With the four simple concepts of datasets, activities, pipelines and linked services, you can build your pipeline from the ground up.

Reference Architecture: Healthcare


Solution Building Blocks: The following are the key solution building blocks for the above reference architecture:

  • Azure Data Factory: Azure Data Factory is a fully managed service for composing data storage, processing and data movement into streamlined, scalable and reliable data production pipelines. Azure Data Factory allows composing, orchestrating and monitoring of data movement across various storage services in the cloud.
  • Azure HDInsight: Azure HDInsight is a service that deploys and provisions Apache™ Hadoop™ clusters in the cloud, providing a software framework designed to manage, analyze and report on big data that allows to scale to petabytes on demand and offers powerful capabilities to crunch all kinds of data - structured, semi-structured and unstructured.
  • Azure Blob Storage: Azure Blob Storage is a REST-based object store for unstructured data in the cloud that allows secure access to data over the wire and at rest.
  • Azure SQL Database: SQL Database is a relational database service in the cloud based on the market-leading Microsoft SQL Server engine, with mission-critical capabilities. SQL Database delivers predictable performance, scalability with no downtime, business continuity and data protection—all with near-zero administration. You can focus on rapid app development and accelerating your time to market, rather than managing virtual machines and infrastructure.
  • Azure ML: Azure ML is a powerful cloud-based predictive analytics service that makes it possible to quickly create and deploy predictive models as analytics solution. The forecasts and predictions can make apps and devices smarter and they can learn from existing data I order to forecast future trends, behaviors and outcomes.
  • Microsoft Power BI: Microsoft Power BI transforms data into rich visuals to spot trends as they happen and push your business further by offering richer insights into the data.

For Type II Diabetes Prediction, when the data is being used to predict a category, a classification based machine learning model is used. Supervised learning is also called classification – in this case we want the ability to predict whether a patient has all risk factors to be diagnosed with Diabetes or not. When there are only two choices, this is called two-class or binomial classification. When there are more categories, as when predicting the winner of the NCAA March Madness tournament, this problem is known as multi-class classification.

National Institutes of Health (NIH) conducted a study using machine learning to predict Diabetes Type 2 - In the Past 3years, if:

  • the patient had prescriptions of angiotensin-converting-enzyme (ACE) inhibitor AND the patient's maximum body mass index recorded is ≥35 
  • (Or) the patient had ≥6 diagnoses of hyperlipidemia AND the patient had prescriptions of statins AND the patient had ≥9 prescriptions
  • (Or) the patient had ≥5 diagnoses of hypertension AND the patient had prescriptions of statins AND the patient had ≥11 doctor visits  

→ the patient will have type 2 diabetes diagnosis within the next year.

Such predictions based on historical training set can be done with Azure ML as it offers powerful predictive analytics capabilities with machine learning models such as Two Class Bayes Point Machine Model.

To showcase an illustrative example, we use the data from Pima Indians Diabetes dataset was used (sample dataset available in ML studio). Data includes EMR data for female patients including medical data including lifestyle factors –

Two Class Bayes Point Machine is powerful linear classifier model – shown for illustrative purposes.
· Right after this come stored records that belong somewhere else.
import Mathlib
import HarnessLib
import Summits.ResolutionOfSingularities.ResolutionOfSingularities.Theorems.WildQuotientsWildQuotientResolutionS1aTerminalLocus

/-!
# S1a — (T0/T4 formal half) the `G`-action on the bad locus, its irreducible components and their generic points

[OURS · L1 W4.5c · lead-1 g6; STRATEGY-DESIGN v2 §6.2 «ν₁ and the component/generic-point API on Z»] — NOT statements
of the manuscript; counted 0; AI-level work, weaker than expert review. Crux stmt-ResolutionOfSingularities-17941, line
`s1a-logminvertex` v5, stub `stub_strategy`.

For a `G`-model `M` with bad locus `Z = M.badLocus` (`…S1aTerminalLocus`):
* `autHomeo g : M.V ≃ₜ M.V`, `autHomeoBadLocus g : Z ≃ₜ Z` — the action as homeomorphisms (Z is `G`-stable);
* `image_mem_irreducibleComponents_badLocus` — `G` PERMUTES the irreducible components of `Z`;
* `irreducibleComponents_badLocus_nonempty` — a non-terminal model has a bad component;
* `isIrreducible_image_val` / `isClosed_image_val` / `exists_genericPoint_component` — a component of `Z`, read in `V`, is
  an irreducible closed subset with a generic point `η ∈ Z` (schemes are sober) — the points at which μ̂ʼs local
  components `(ν₃′, ν₂rev)` are to be read.
-/

set_option linter.dupNamespace false

noncomputable section

open CategoryTheory AlgebraicGeometry TopologicalSpace Topology
open Literature.AlgebraicGeometry.Resolution Literature.AlgebraicGeometry.RelativeSpec
open Summit.ResolutionOfSingularities.ResolutionOfSingularities.Theorems.WildQuotientResolution.S1
open Summit.ResolutionOfSingularities.ResolutionOfSingularities.Theorems.WildQuotientResolution.S1.NodeAtlas

namespace Summit.ResolutionOfSingularities.ResolutionOfSingularities.Theorems.WildQuotientResolution.S1.GameFrame.GModel

variable {p : ℕ} {X' X₁ : Scheme.{0}} {q : X' ⟶ X₁} {G : Type} [Group G] {ρ : G →* Aut X'} {g₀ : G}
  (M : GModel p q G ρ g₀)

/-! ## The action as homeomorphisms -/

/-- The action of `g` on `V` as a homeomorphism. -/
def autHomeo (g : G) : M.V ≃ₜ M.V := Scheme.homeoOfIso (M.act.aut g)

/-- Pointwise, `autHomeo g` is `(M.act.aut g).hom.base`. -/
@[simp] theorem autHomeo_apply (g : G) (v : M.V) : M.autHomeo g v = (M.act.aut g).hom.base v := rfl

/-- The action of `g` restricted to the (stable) bad locus, as a homeomorphism of `Z`. -/
def autHomeoBadLocus (g : G) : M.badLocus ≃ₜ M.badLocus :=
  (M.autHomeo g).subtype fun v => (M.aut_base_mem_badLocus_iff g v).symm

/-- Pointwise, `autHomeoBadLocus g` is the action. -/
@[simp] theorem coe_autHomeoBadLocus_apply (g : G) (z : M.badLocus) :
    ((M.autHomeoBadLocus g z : M.badLocus) : M.V) = (M.act.aut g).hom.base z := rfl

/-! ## Components of the bad locus -/

/-- **`G` permutes the irreducible components of `Z(M)`.** [OURS · L1 W4.5c] -/
theorem image_mem_irreducibleComponents_badLocus (g : G) {C : Set M.badLocus}
    (hC : C ∈ irreducibleComponents M.badLocus) :
    (M.autHomeoBadLocus g) '' C ∈ irreducibleComponents M.badLocus :=
  image_mem_irreducibleComponents_of_isPreirreducible_fiber _ (M.autHomeoBadLocus g).continuous
    (M.autHomeoBadLocus g).isOpenMap
    (fun _ => (Set.subsingleton_singleton.preimage (M.autHomeoBadLocus g).injective).isPreirreducible)
    (M.autHomeoBadLocus g).surjective hC

/-- `Z(M)` is non-empty iff the model is not terminal. -/
theorem badLocus_nonempty_iff : M.badLocus.Nonempty ↔ ¬ M.Terminal := by
  rw [terminal_iff_badLocus_eq_empty, Set.nonempty_iff_ne_empty]

/-- A non-terminal model has a bad irreducible component. -/
theorem irreducibleComponents_badLocus_nonempty (h : ¬ M.Terminal) : (irreducibleComponents M.badLocus).Nonempty := by
  obtain ⟨v, hv⟩ := M.badLocus_nonempty_iff.mpr h
  exact ⟨_, irreducibleComponent_mem_irreducibleComponents (⟨v, hv⟩ : M.badLocus)⟩

/-- Every bad point lies in a bad irreducible component. -/
theorem exists_mem_irreducibleComponents_badLocus {v : M.V} (hv : v ∈ M.badLocus) :
    ∃ C ∈ irreducibleComponents M.badLocus, (⟨v, hv⟩ : M.badLocus) ∈ C :=
  ⟨_, irreducibleComponent_mem_irreducibleComponents _, mem_irreducibleComponent⟩

/-- A component of `Z`, read in `V`, is irreducible. -/
theorem isIrreducible_image_val {C : Set M.badLocus} (hC : C ∈ irreducibleComponents M.badLocus) :
    IsIrreducible (Subtype.val '' C : Set M.V) :=
  hC.1.image _ continuous_subtype_val.continuousOn

/-- A component of `Z`, read in `V`, is closed (`Z` is closed). -/
theorem isClosed_image_val {C : Set M.badLocus} (hC : C ∈ irreducibleComponents M.badLocus) :
    IsClosed (Subtype.val '' C : Set M.V) :=
  M.isClosed_badLocus.isClosedEmbedding_subtypeVal.isClosedMap _ (isClosed_of_mem_irreducibleComponents C hC)

/-- A component of `Z`, read in `V`, lies in `Z`. -/
theorem image_val_subset_badLocus (C : Set M.badLocus) : (Subtype.val '' C : Set M.V) ⊆ M.badLocus := by
  rintro _ ⟨z, -, rfl⟩; exact z.2

/-- **Generic points of bad components**: every irreducible component of `Z(M)` is the closure of a (generic) point of
`Z(M)` (schemes are sober). [OURS · L1 W4.5c] -/
theorem exists_genericPoint_component {C : Set M.badLocus} (hC : C ∈ irreducibleComponents M.badLocus) :
    ∃ η : M.V, η ∈ M.badLocus ∧ closure {η} = (Subtype.val '' C : Set M.V) := by
  have hirr := M.isIrreducible_image_val hC
  have hcl := M.isClosed_image_val hC
  have hη := hirr.isGenericPoint_genericPoint hcl
  exact ⟨hirr.genericPoint, M.image_val_subset_badLocus C hη.mem, hη⟩

/-- The generic point of a bad component is moved by `g` to the generic point of the image component. -/
theorem closure_aut_base_eq_image {η : M.V} {C : Set M.badLocus} (hη : closure {η} = (Subtype.val '' C : Set M.V))
    (g : G) :
    closure {(M.act.aut g).hom.base η} = (Subtype.val '' ((M.autHomeoBadLocus g) '' C) : Set M.V) := by
  have h1 : closure {(M.act.aut g).hom.base η} = (M.autHomeo g) '' closure {η} := by
    rw [(M.autHomeo g).image_closure, Set.image_singleton]; rfl
  rw [h1, hη, Set.image_image, Set.image_image]
  rfl

end Summit.ResolutionOfSingularities.ResolutionOfSingularities.Theorems.WildQuotientResolution.S1.GameFrame.GModel

end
To learn more on this model, refer the MSDN article.

Data Management Gateway (a component of Azure Data Factory that you can install on premise) is an agent software that you can install on premise that connects data sources on-premises to cloud services for consumption. With Data Management Gateway, you can:

  • Connect to on-premises data for Hybrid data access – You can connect on-premises data to cloud services to benefit from cloud services while keeping the business running with on-premises data.
  • Define a secure data proxy – You can define which on-premises data sources are exposed with Data Management Gateway so that Data Management Gateway authenticates the data request from cloud services and safeguards the on-premises data sources.
  • Manage your gateway for complete governance – You are provided with full monitoring and logging of all the activities inside the Data Management Gateway for management and governance.

Data Management Gateway has a full range of on-premises data connection capabilities.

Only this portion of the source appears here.